Edited by Etsuko Matsuura. Yoko Satta: Corresponding author. E-mail: satta@soken.ac.jp. Footnotes: GIs, genomic islands; R-M system, restriction modification system; MFRHA, mannose-fucose-resistant hemagglutinin; CcrM, cell-cycle regulated methyltransferase |
Vibrio parahaemolyticus is a γ-proteobacterium which inhabits marine and estuarine environments in the tropical and temperate zones of the world. Virulent strains cause gastroenteritis in humans through the ingestion of seafood contaminated due to raw or insufficient cooking forms. Virulent strains carry either or both of two virulence genes: the tdh gene encoding the thermostable direct hemolysin (TDH), and the trh gene encoding the thermostable direct hemolysin-related hemolysin (TRH) (Nishibuchi and Kaper, 1995). The enteropathogenicity of V. parahaemolyticus mainly results from the enterotoxic activity of TDH and/or TRH (Nishibuchi and Kaper, 1995). Infections by the virulent strains had been limited to local areas before 1995. However, a new pathogenic type of V. parahaemolyticus emerged in Asia in 1995 and then infection by these new-type strains spread rapidly to North and South America, Europe, and Africa (Okuda et al., 1997; Matsumoto et al., 2000; Martinez-Urtaza et al., 2004; Ansaruzzaman et al., 2005; González-Escalona et al., 2005; Cabanillas-Beltrán et al., 2006; Nair et al., 2007). Because the infection by these strains spread across international borders, these strains have been called “pandemic” or “post-1995 pandemic” strains (Matsumoto et al., 2000; Hurley et al., 2006).
Genetic analyses of these strains isolated in various parts of the world after 1995 demonstrated that these strains had the tdh gene, but lacked the trh gene. Experimental analyses revealed that the activity of TDH in these pandemic strains do not differ from that in non-pandemic virulent strains, suggesting the pandemicity should be attributed to other genetic changes in the genome of new strains (Okuda et al., 1997). Further analysis by the arbitrarily primed PCR showed that the DNA fingerprints of these pandemic strains are identical (Okuda et al., 1997). This implied that they are genetically homogeneous, indicating their clonality. This clonality was also supported by the fact that most of these strains belong to a single “new” serotype O3:K6 (Okuda et al., 1997). Additionally, several PCR analyses identified nucleotide sequences unique to these pandemic strains (Matsumoto et al., 2000; Nasu et al., 2000; Iida et al., 2001; Williams et al., 2004; Okura et al., 2004, 2005). However, where and how these pandemic strains have emerged and how the infection by these strains have spread throughout the world are not known to date.

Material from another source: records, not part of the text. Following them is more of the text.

import Literature.NumberTheory.FaltingsSerre.CertificateTransfer
import Literature.NumberTheory.FaltingsSerre.GSp4F2Iso
import HarnessLib

/-!
# Certificates along a residual conjugacy (transport of Steps 2–4 between frames)

[BPPTVY] = A. Brumer, A. Pacetti, C. Poor, G. Tornaría, J. Voight, D. S. Yuen, *On the paramodularity of
typical abelian surfaces*, Algebra & Number Theory **13**:5 (2019) 1145–1195 [cite: BrumerEtAl2019].

`CertificateTransfer.lean` moves the class-field block (Steps 2–4 of [BPPTVY, Algorithm 2.4.1 p. 1156],
the field `Certificate.complete`) and absolute irreducibility from a certified pair `(ρ₁, ρ₂)` to a second
pair `(ρ₁', ρ₂')` whose first residual representation is EQUAL to `ρ̄₁`.  In practice (two abelian
surfaces with the same `2`-division field, [BPPTVY, §7.3 p. 1191]: `C₅₈₇⁺`, `C₅₈₇⁻`) the two first members
come with their OWN frames, and a certificate producer can only establish that `ρ̄₁'` is CONJUGATE to
`ρ̄₁` — by a symplectic residual matrix `ḡ`, `ḡᵀ J̄ ḡ = J̄` (for `GSp₄(𝔽₂) = ι(S₆)`: `ḡ = ι(π)`, cf.
`ResidualRigidity.lean`).  This file proves that this is enough:

* `IsAbsIrreducible.of_conj` — absolute irreducibility of `σ : Γ → GL_n(k)` is invariant under
  `σ ↦ g σ g⁻¹` (the conjugating matrix intertwines the two representations after any scalar
  extension; Mathlib `Representation.Equiv`, `IsSimpleModule.congr`);
* `complete_of_conj` — the Steps 2–4 predicate "every locally constant deviation cocycle of `ρ̄`,
  vanishing on `I`, valued in `𝔰𝔭(J̄)` and obstructing, is obstructing at an element of `F`" passes from
  `ρ̄` to `ḡ ρ̄ ḡ⁻¹` for `ḡ` symplectic: the cocycle `μ` of `ḡ ρ̄ ḡ⁻¹` is pulled back to the cocycle
  `ḡ⁻¹ μ ḡ` of `ρ̄` ([BPPTVY, (2.3.3) p. 1153]: `μ(στ) = μ(σ) + ρ̄(σ) μ(τ) ρ̄(σ)⁻¹`), which is again valued
  in `𝔰𝔭(J̄)` because `ḡ` is symplectic, and has the same obstruction traces
  `tr(ḡ⁻¹ μ(σ) ḡ · ρ̄(σ)) = tr(μ(σ) · ḡ ρ̄(σ) ḡ⁻¹)` ([BPPTVY, Def. 2.3.18 p. 1155]);
* `Certificate.ofResidualConj`, `SurfaceCertificate.ofResidualConj` and the `ι(S₆)` form
  `SurfaceCertificate.ofResidualConjPerm` — the transfer constructors: a certificate for `(ρ₁, ρ₂)`, a
  symplectic `ḡ` with `ρ̄₁' = ḡ ρ̄₁ ḡ⁻¹`, and Step 1 / Step 5 / the side conditions for `(ρ₁', ρ₂')` give a
  certificate for `(ρ₁', ρ₂')` with the SAME check places.

No new cited fact; kernel-checked bookkeeping over the schema of `ParamodularCertificate.lean`.
-/

namespace Literature.NumberTheory.FaltingsSerre

open Matrix Field IsDedekindDomain Equiv
open Literature.NumberTheory.GaloisRepresentations
open scoped NumberField

/-! ### A. Absolute irreducibility is a conjugacy invariant -/

section AbsIrr

variable {Γ : Type*} [Group Γ] {k : Type*} [Field k] {n : ℕ}

/-- **Absolute irreducibility is invariant under conjugation**: if `σ' = g σ g⁻¹` and `σ` is absolutely
irreducible then so is `σ'` (for every scalar extension `f : k → k'`, `v ↦ f(g) v` is an isomorphism of
the two representations on `k'ⁿ`). [folklore] Ref: Curtis–Reiner (1962), §29. -/
theorem _root_.Literature.NumberTheory.GaloisRepresentations.IsAbsIrreducible.of_conj
    (σ σ' : Γ →* GL (Fin n) k) (g : GL (Fin n) k) (h : ∀ γ, σ' γ = g * σ γ * g⁻¹)
    (hσ : IsAbsIrreducible σ) : IsAbsIrreducible σ' := by
  intro k' _ f
  have hirr := hσ k' f
  -- the intertwining operator `v ↦ f(g) v`
  let e : (Fin n → k') ≃ₗ[k'] (Fin n → k') :=
    { toFun := fun v => ((Matrix.GeneralLinearGroup.map f g : GL (Fin n) k') :
          Matrix (Fin n) (Fin n) k') *ᵥ v
      map_add' := fun v w => Matrix.mulVec_add _ _ _
      map_smul' := fun c v => Matrix.mulVec_smul _ _ _
      invFun := fun v => (((Matrix.GeneralLinearGroup.map f g)⁻¹ : GL (Fin n) k') :
          Matrix (Fin n) (Fin n) k') *ᵥ v
      left_inv := fun v => by
        simp only [Matrix.mulVec_mulVec, Units.inv_mul, Matrix.one_mulVec]
      right_inv := fun v => by
        simp only [Matrix.mulVec_mulVec, Units.mul_inv, Matrix.one_mulVec] }
  have he_apply : ∀ v, e v = ((Matrix.GeneralLinearGroup.map f g : GL (Fin n) k') :
      Matrix (Fin n) (Fin n) k') *ᵥ v := fun v => rfl
  have he : ∀ γ, (e : (Fin n → k') →ₗ[k'] (Fin n → k')) ∘ₗ
        (glRepresentation ((Matrix.GeneralLinearGroup.map f).comp σ) γ) =
      (glRepresentation ((Matrix.GeneralLinearGroup.map f).comp σ') γ) ∘ₗ
        (e : (Fin n → k') →ₗ[k'] (Fin n → k')) := by
    intro γ
    apply LinearMap.ext
    intro v
    rw [LinearMap.comp_apply, LinearMap.comp_apply, LinearEquiv.coe_coe, he_apply, he_apply,
      glRepresentation_apply_apply, glRepresentation_apply_apply, MonoidHom.comp_apply,
      MonoidHom.comp_apply, h γ, map_mul, map_mul, map_inv, Units.val_mul, Units.val_mul,
      Matrix.mulVec_mulVec, Matrix.mulVec_mulVec, Units.inv_mul_cancel_right]
  let φ := Representation.Equiv.mk e he
  rw [Representation.irreducible_iff_isSimpleModule_asModule] at hirr ⊢
  haveI := hirr
  exact IsSimpleModule.congr (LinearEquiv.ofBijective
    (Representation.IntertwiningMap.equivLinearMapAsModule _ _ φ.symm.toIntertwiningMap)
    φ.symm.toLinearEquiv.bijective)

end AbsIrr

/-! ### B. Steps 2–4 along a symplectic conjugacy -/

section Complete

variable {Γ : Type*} [Group Γ] [TopologicalSpace Γ] {k : Type*} [CommRing k] {n : ℕ}

/-- **Transport of the Steps 2–4 predicate along `ρ̄ ↦ ḡ ρ̄ ḡ⁻¹`, `ḡ` symplectic for `J̄`.**  The
cocycle `μ` for `ḡ ρ̄ ḡ⁻¹` pulls back to the cocycle `σ ↦ ḡ⁻¹ μ(σ) ḡ` for `ρ̄`, with the same support,
again valued in `𝔰𝔭(J̄)`, and with the same obstruction traces. [cite: BrumerEtAl2019, (2.3.3) p. 1153, Def. 2.3.18 p. 1155, Algorithm 2.4.1 Steps 2–4 p. 1156] -/
theorem complete_of_conj (ρbar ρbar' : Γ →* GL (Fin n) k) (Jbar : Matrix (Fin n) (Fin n) k)
    (g : GL (Fin n) k) (hg : (g : Matrix (Fin n) (Fin n) k)ᵀ * Jbar * g = Jbar)
    (h : ∀ γ, ρbar' γ = g * ρbar γ * g⁻¹) (I F : Set Γ)
    (hc : ∀ μ : Γ → Matrix (Fin n) (Fin n) k, IsLocallyConstant μ → (∀ σ ∈ I, μ σ = 0) →
      ValuedIn (spLie Jbar) μ → IsDeviationCocycle ρbar μ → IsObstructing ρbar μ →
      ∃ σ ∈ F, IsObstructingElt ρbar μ σ) :
    ∀ μ : Γ → Matrix (Fin n) (Fin n) k, IsLocallyConstant μ → (∀ σ ∈ I, μ σ = 0) →
      ValuedIn (spLie Jbar) μ → IsDeviationCocycle ρbar' μ → IsObstructing ρbar' μ →
      ∃ σ ∈ F, IsObstructingElt ρbar' μ σ := by
  intro μ hlc hI hV hdev hob
  -- the pulled-back cocycle, in the frame of `ρbar`
  set μ₀ : Γ → Matrix (Fin n) (Fin n) k := fun σ =>
    ((g⁻¹ : GL (Fin n) k) : Matrix (Fin n) (Fin n) k) * μ σ * (g : Matrix (Fin n) (Fin n) k)
    with hμ₀
  -- `ḡ` symplectic: `J̄ ḡ⁻¹ = ḡᵀ J̄` and `(ḡ⁻¹)ᵀ J̄ = J̄ ḡ`
  have e1 : Jbar * ((g⁻¹ : GL (Fin n) k) : Matrix (Fin n) (Fin n) k) =
      (g : Matrix (Fin n) (Fin n) k)ᵀ * Jbar := by
    conv_lhs => rw [← hg]
    rw [Units.mul_inv_cancel_right]
  have e2 : ((g⁻¹ : GL (Fin n) k) : Matrix (Fin n) (Fin n) k)ᵀ * Jbar =
      Jbar * (g : Matrix (Fin n) (Fin n) k) := by
    conv_lhs => rw [← hg]
    rw [← Matrix.mul_assoc, ← Matrix.mul_assoc, ← Matrix.transpose_mul, Units.mul_inv,
      Matrix.transpose_one, Matrix.one_mul]
  -- same obstruction traces
  have htr : ∀ σ, Matrix.trace (μ₀ σ * (ρbar σ : Matrix (Fin n) (Fin n) k)) =
      Matrix.trace (μ σ * (ρbar' σ : Matrix (Fin n) (Fin n) k)) := by
    intro σ
    rw [h σ, Units.val_mul, Units.val_mul, hμ₀]
    simp only [Matrix.mul_assoc]
    rw [Matrix.trace_mul_comm]
    simp only [Matrix.mul_assoc]
  have hlc₀ : IsLocallyConstant μ₀ :=
    hlc.comp fun M => ((g⁻¹ : GL (Fin n) k) : Matrix (Fin n) (Fin n) k) * M *
      (g : Matrix (Fin n) (Fin n) k)
  have hI₀ : ∀ σ ∈ I, μ₀ σ = 0 := fun σ hσ => by
    simp only [hμ₀, hI σ hσ, Matrix.mul_zero, Matrix.zero_mul]
  have hV₀ : ValuedIn (spLie Jbar) μ₀ := by
    intro σ
    have hσ := hV σ
    simp only [spLie, Set.mem_setOf_eq] at hσ ⊢
    have key : (((g⁻¹ : GL (Fin n) k) : Matrix (Fin n) (Fin n) k) * μ σ *
          (g : Matrix (Fin n) (Fin n) k))ᵀ * Jbar +
        Jbar * (((g⁻¹ : GL (Fin n) k) : Matrix (Fin n) (Fin n) k) * μ σ *
          (g : Matrix (Fin n) (Fin n) k)) =
        (g : Matrix (Fin n) (Fin n) k)ᵀ * ((μ σ)ᵀ * Jbar + Jbar * μ σ) *
          (g : Matrix (Fin n) (Fin n) k) := by
      rw [Matrix.transpose_mul, Matrix.transpose_mul, Matrix.mul_add, Matrix.add_mul]
      congr 1
      · simp only [Matrix.mul_assoc, e2]
      · rw [← Matrix.mul_assoc, ← Matrix.mul_assoc, e1]
        simp only [Matrix.mul_assoc]
    rw [hμ₀]
    rw [key, hσ, Matrix.mul_zero, Matrix.zero_mul]
  have hdev₀ : IsDeviationCocycle ρbar μ₀ := by
    intro σ τ
    simp only [hμ₀]
    rw [hdev σ τ, h σ, _root_.mul_inv_rev, _root_.mul_inv_rev, inv_inv]
    simp only [Units.val_mul, Matrix.mul_add, Matrix.add_mul, Matrix.mul_assoc,
      Units.inv_mul_cancel_left, Units.inv_mul, Matrix.mul_one]
  have hob₀ : IsObstructing ρbar μ₀ := by
    rw [isObstructing_iff] at hob ⊢
    obtain ⟨σ, hσ⟩ := hob
    refine ⟨σ, ?_⟩
    unfold IsObstructingElt at hσ ⊢
    rw [htr]
    exact hσ
  obtain ⟨σ, hσF, hE⟩ := hc μ₀ hlc₀ hI₀ hV₀ hdev₀ hob₀
  refine ⟨σ, hσF, ?_⟩
  unfold IsObstructingElt at hE ⊢
  rw [← htr]
  exact hE

end Complete

/-! ### C. Transfer constructors -/

section Transfer

variable {K : Type} [Field K] {ℓ : ℕ} [Fact ℓ.Prime] {n : ℕ}
  {S P : Set (HeightOneSpectrum (𝓞 K))} {J : Matrix (Fin n) (Fin n) ℤ_[ℓ]}
  {ν : absoluteGaloisGroup K → ℤ_[ℓ]} {ρ₁ ρ₂ ρ₁' ρ₂' : FramedGaloisRep K ℤ_[ℓ] n}

/-- **Certificates with a CONJUGATE residual representation.**  A certificate for `(ρ₁, ρ₂)`, a residual
matrix `ḡ` symplectic for `J̄ = J mod ℓ` with `ρ̄₁' = ḡ ρ̄₁ ḡ⁻¹`, plus Step 1 (`ρ̄₂' = ρ̄₁'`), Step 5 and
the side conditions for `(ρ₁', ρ₂')`, is a certificate for `(ρ₁', ρ₂')` with the SAME sets `S`, `P`:
Steps 2–4 and absolute irreducibility are transported along the conjugacy (`complete_of_conj`,
`IsAbsIrreducible.of_conj`). [cite: BrumerEtAl2019, Algorithm 2.4.1 p. 1156; §7.3 p. 1191] -/
theorem Certificate.ofResidualConj (C : Certificate S P J ν ρ₁ ρ₂) (g : GL (Fin n) (ZMod ℓ))
    (hg : (g : Matrix (Fin n) (Fin n) (ZMod ℓ))ᵀ * J.map (PadicInt.toZMod (p := ℓ)) * g =
      J.map (PadicInt.toZMod (p := ℓ)))
    (h₁ : ∀ σ, residual ρ₁'.toMonoidHom σ = g * residual ρ₁.toMonoidHom σ * g⁻¹)
    (h₂ : residual ρ₂'.toMonoidHom = residual ρ₁'.toMonoidHom)
    (hs₁ : ∀ σ, IsSimilitude J (ν σ) ((ρ₁' σ : GL (Fin n) ℤ_[ℓ]) : Matrix (Fin n) (Fin n) ℤ_[ℓ]))
    (hs₂ : ∀ σ, IsSimilitude J (ν σ) ((ρ₂' σ : GL (Fin n) ℤ_[ℓ]) : Matrix (Fin n) (Fin n) ℤ_[ℓ]))
    (hu₁ : ∀ v ∉ S, ρ₁'.IsUnramifiedAt v) (hu₂ : ∀ v ∉ S, ρ₂'.IsUnramifiedAt v)
    (ht : ∀ σ ∈ frobeniusAt K P, FramedRep.trace ρ₁' σ = FramedRep.trace ρ₂' σ) :
    Certificate S P J ν ρ₁' ρ₂' where
  det_isUnit := C.det_isUnit
  transpose_eq := C.transpose_eq
  diag_eq := C.diag_eq
  similitude₁ := hs₁
  similitude₂ := hs₂
  residual_eq := h₂.symm
  absIrreducible := IsAbsIrreducible.of_conj _ _ g h₁ C.absIrreducible
  unramified₁ := hu₁
  unramified₂ := hu₂
  complete := complete_of_conj _ _ _ g hg h₁ _ _ C.complete
  traces := ht

end Transfer

/-! ### D. Surface form (`K = ℚ`, `ℓ = 2`, `n = 4`) -/

section Surface

variable {N : ℕ} {T : Finset ℕ} {J : Matrix (Fin 4) (Fin 4) ℤ_[2]}
  {ν : absoluteGaloisGroup ℚ → ℤ_[2]} {ρA ρf ρA' ρf' : FramedGaloisRep ℚ ℤ_[2] 4}

/-- **Level-`N` surface certificates with conjugate residual representations.**  As
`SurfaceCertificate.ofResidualEq`, with `residual ρA' = ḡ (residual ρA) ḡ⁻¹` for a residual matrix
`ḡ` symplectic for `J̄` in place of equality. [cite: BrumerEtAl2019, Algorithm 2.4.1 p. 1156; Thm 7.3.1 p. 1191] -/
theorem SurfaceCertificate.ofResidualConj (C : SurfaceCertificate N T J ν ρA ρf)
    (g : GL (Fin 4) (ZMod 2))
    (hg : (g : Matrix (Fin 4) (Fin 4) (ZMod 2))ᵀ * J.map (PadicInt.toZMod (p := 2)) * g =
      J.map (PadicInt.toZMod (p := 2)))
    (h₁ : ∀ σ, residual ρA'.toMonoidHom σ = g * residual ρA.toMonoidHom σ * g⁻¹)
    (h₂ : residual ρf'.toMonoidHom = residual ρA'.toMonoidHom)
    (hs₁ : ∀ σ, IsSimilitude J (ν σ) ((ρA' σ : GL (Fin 4) ℤ_[2]) : Matrix (Fin 4) (Fin 4) ℤ_[2]))
    (hs₂ : ∀ σ, IsSimilitude J (ν σ) ((ρf' σ : GL (Fin 4) ℤ_[2]) : Matrix (Fin 4) (Fin 4) ℤ_[2]))
    (hu₁ : ∀ v ∉ placesOver (badPrimes N), ρA'.IsUnramifiedAt v)
    (hu₂ : ∀ v ∉ placesOver (badPrimes N), ρf'.IsUnramifiedAt v)
    (ht : ∀ σ ∈ frobeniusAt ℚ (placesOver T), FramedRep.trace ρA' σ = FramedRep.trace ρf' σ) :
    SurfaceCertificate N T J ν ρA' ρf' :=
  Certificate.ofResidualConj C g hg h₁ h₂ hs₁ hs₂ hu₁ hu₂ ht

/-- **The `ι(S₆)` form**: when `J̄` is the anti-identity (the Gram matrix of `GSp₄(𝔽₂) = ι(S₆)`,
[BPPTVY, (5.1.2) p. 1173]) and `residual ρA' = ι(π) (residual ρA) ι(π)⁻¹` for a permutation `π ∈ S₆` (the
output of the residual rigidity theorems of `ResidualRigidity.lean` applied to the two surfaces), the
symplectic condition on `ḡ = ι(π)` is automatic (`GSp4F2.mem_range_iotaGL`). [cite: BrumerEtAl2019, (5.1.1)–(5.1.2) p. 1173; Thm 7.3.1 p. 1191] -/
theorem SurfaceCertificate.ofResidualConjPerm (C : SurfaceCertificate N T J ν ρA ρf)
    (hJ : J.map (PadicInt.toZMod (p := 2)) = antiId4 (ZMod 2)) (π : Perm (Fin 6))
    (h₁ : ∀ σ, residual ρA'.toMonoidHom σ =
      GSp4F2.iotaGL π * residual ρA.toMonoidHom σ * (GSp4F2.iotaGL π)⁻¹)
    (h₂ : residual ρf'.toMonoidHom = residual ρA'.toMonoidHom)
    (hs₁ : ∀ σ, IsSimilitude J (ν σ) ((ρA' σ : GL (Fin 4) ℤ_[2]) : Matrix (Fin 4) (Fin 4) ℤ_[2]))
    (hs₂ : ∀ σ, IsSimilitude J (ν σ) ((ρf' σ : GL (Fin 4) ℤ_[2]) : Matrix (Fin 4) (Fin 4) ℤ_[2]))
    (hu₁ : ∀ v ∉ placesOver (badPrimes N), ρA'.IsUnramifiedAt v)
    (hu₂ : ∀ v ∉ placesOver (badPrimes N), ρf'.IsUnramifiedAt v)
    (ht : ∀ σ ∈ frobeniusAt ℚ (placesOver T), FramedRep.trace ρA' σ = FramedRep.trace ρf' σ) :
    SurfaceCertificate N T J ν ρA' ρf' :=
  SurfaceCertificate.ofResidualConj C (GSp4F2.iotaGL π)
    (by rw [hJ]; exact (GSp4F2.mem_range_iotaGL _).1 (MonoidHom.mem_range.2 ⟨π, rfl⟩)) h₁ h₂ hs₁ hs₂
    hu₁ hu₂ ht

end Surface

end Literature.NumberTheory.FaltingsSerre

V. parahaemolyticus has two chromosomes (Yamaichi et al., 1999). The whole genome sequencing of RIMD2210633, one of the post-1995 pandemic strains, revealed that chromosome 1 (~3.29 Mb) has most of the essential genes which are required for growth and viability, and chromosome 2 (~1.88 Mb) has genes for adaptation to environmental changes (Makino et al., 2003). Further, recent analyses of the genome sequence identified seven genomic islands (GIs), and four of them are specific to post-1995 pandemic strains (Hurley et al., 2006). GIs are genomic segments that are acquired probably by horizontal gene transfer and these GIs, in general, play important roles in pathogenicity, symbiosis, fitness, metabolic pathways, and antibiotic resistance for pathogenic and environmental bacteria (Dobrindt et al., 2004). Therefore, the four GIs are thought to be potential factors of pandemicity in the V. parahaemolyticus genome. GIs specific to the pandemic strains are VPaI-1 (24 kb: VP0380–VP0403), VPaI-4 (17 kb: VP2131–VP2144), VPaI-5 (12 kb: VP2900–VP2910) and VPaI-6 (27 kb: VPA1253–VPA1270). VPaI-6 locates on chromosome 2, while the other three locate on chromosome 1. However, the function and origin of these GIs have not been fully examined. Among the four GIs, recently VPaI-1 is suggested to be one of causes of pandemicity due to the presence of a virulence-associated gene (Wang et al., 2006). In addition, we found that a mutant of a pandemic strain of which the VPaI-1 region was deleted exhibited reduced swarming ability under a certain culture condition and reduced ability to adapt to cold and heat shocks (Kamruzzaman et al., manuscript in preparation). We therefore became interested in the VPaI-1 region in particular, although other GIs or other specific changes in the pandemic strains may also play important roles in pandemicity.
In this paper, we examine details of the function and origin of VPaI-1 genes by searching the homologs in Bacteria and Archaea and then discuss the roles of VPaI-1 in the pandemicity of V. parahaemolyticus.
The genomic sequences of V. parahaemolyticus RIMD2210633, V. vulnificus CMCP6 and Shewanella sp. MR-7 were retrieved from the NCBI database (http://www.ncbi.nlm.nih.gov/) and the DDBJ database (http://gib.genes.nig.ac.jp/).
We examined that the conserved protein domain of 24 genes in the VPaI-1 using hidden Markov models from the Pfam web site (http://pfam.jouy.inra.fr/index.shtml). The presence of homologs of these 24 genes in Bacteria and Archaea was searched using the tblastn program at the NCBI web site (http://www.ncbi.nlm.nih.gov/BLAST/). The tblastn program can be used to infer functional and evolutionary relationships between sequences by comparing protein sequences to translated nucleotide sequence databases and calculating the statistical significance of matches. The significance of results is measured by e-values. We set the criterion of e-values to be 1.0e-3. We excluded genes or regions even with significant e-values when they showed low bitscores (50), because low scores indicate that the similarity is limited to a part of genes or regions.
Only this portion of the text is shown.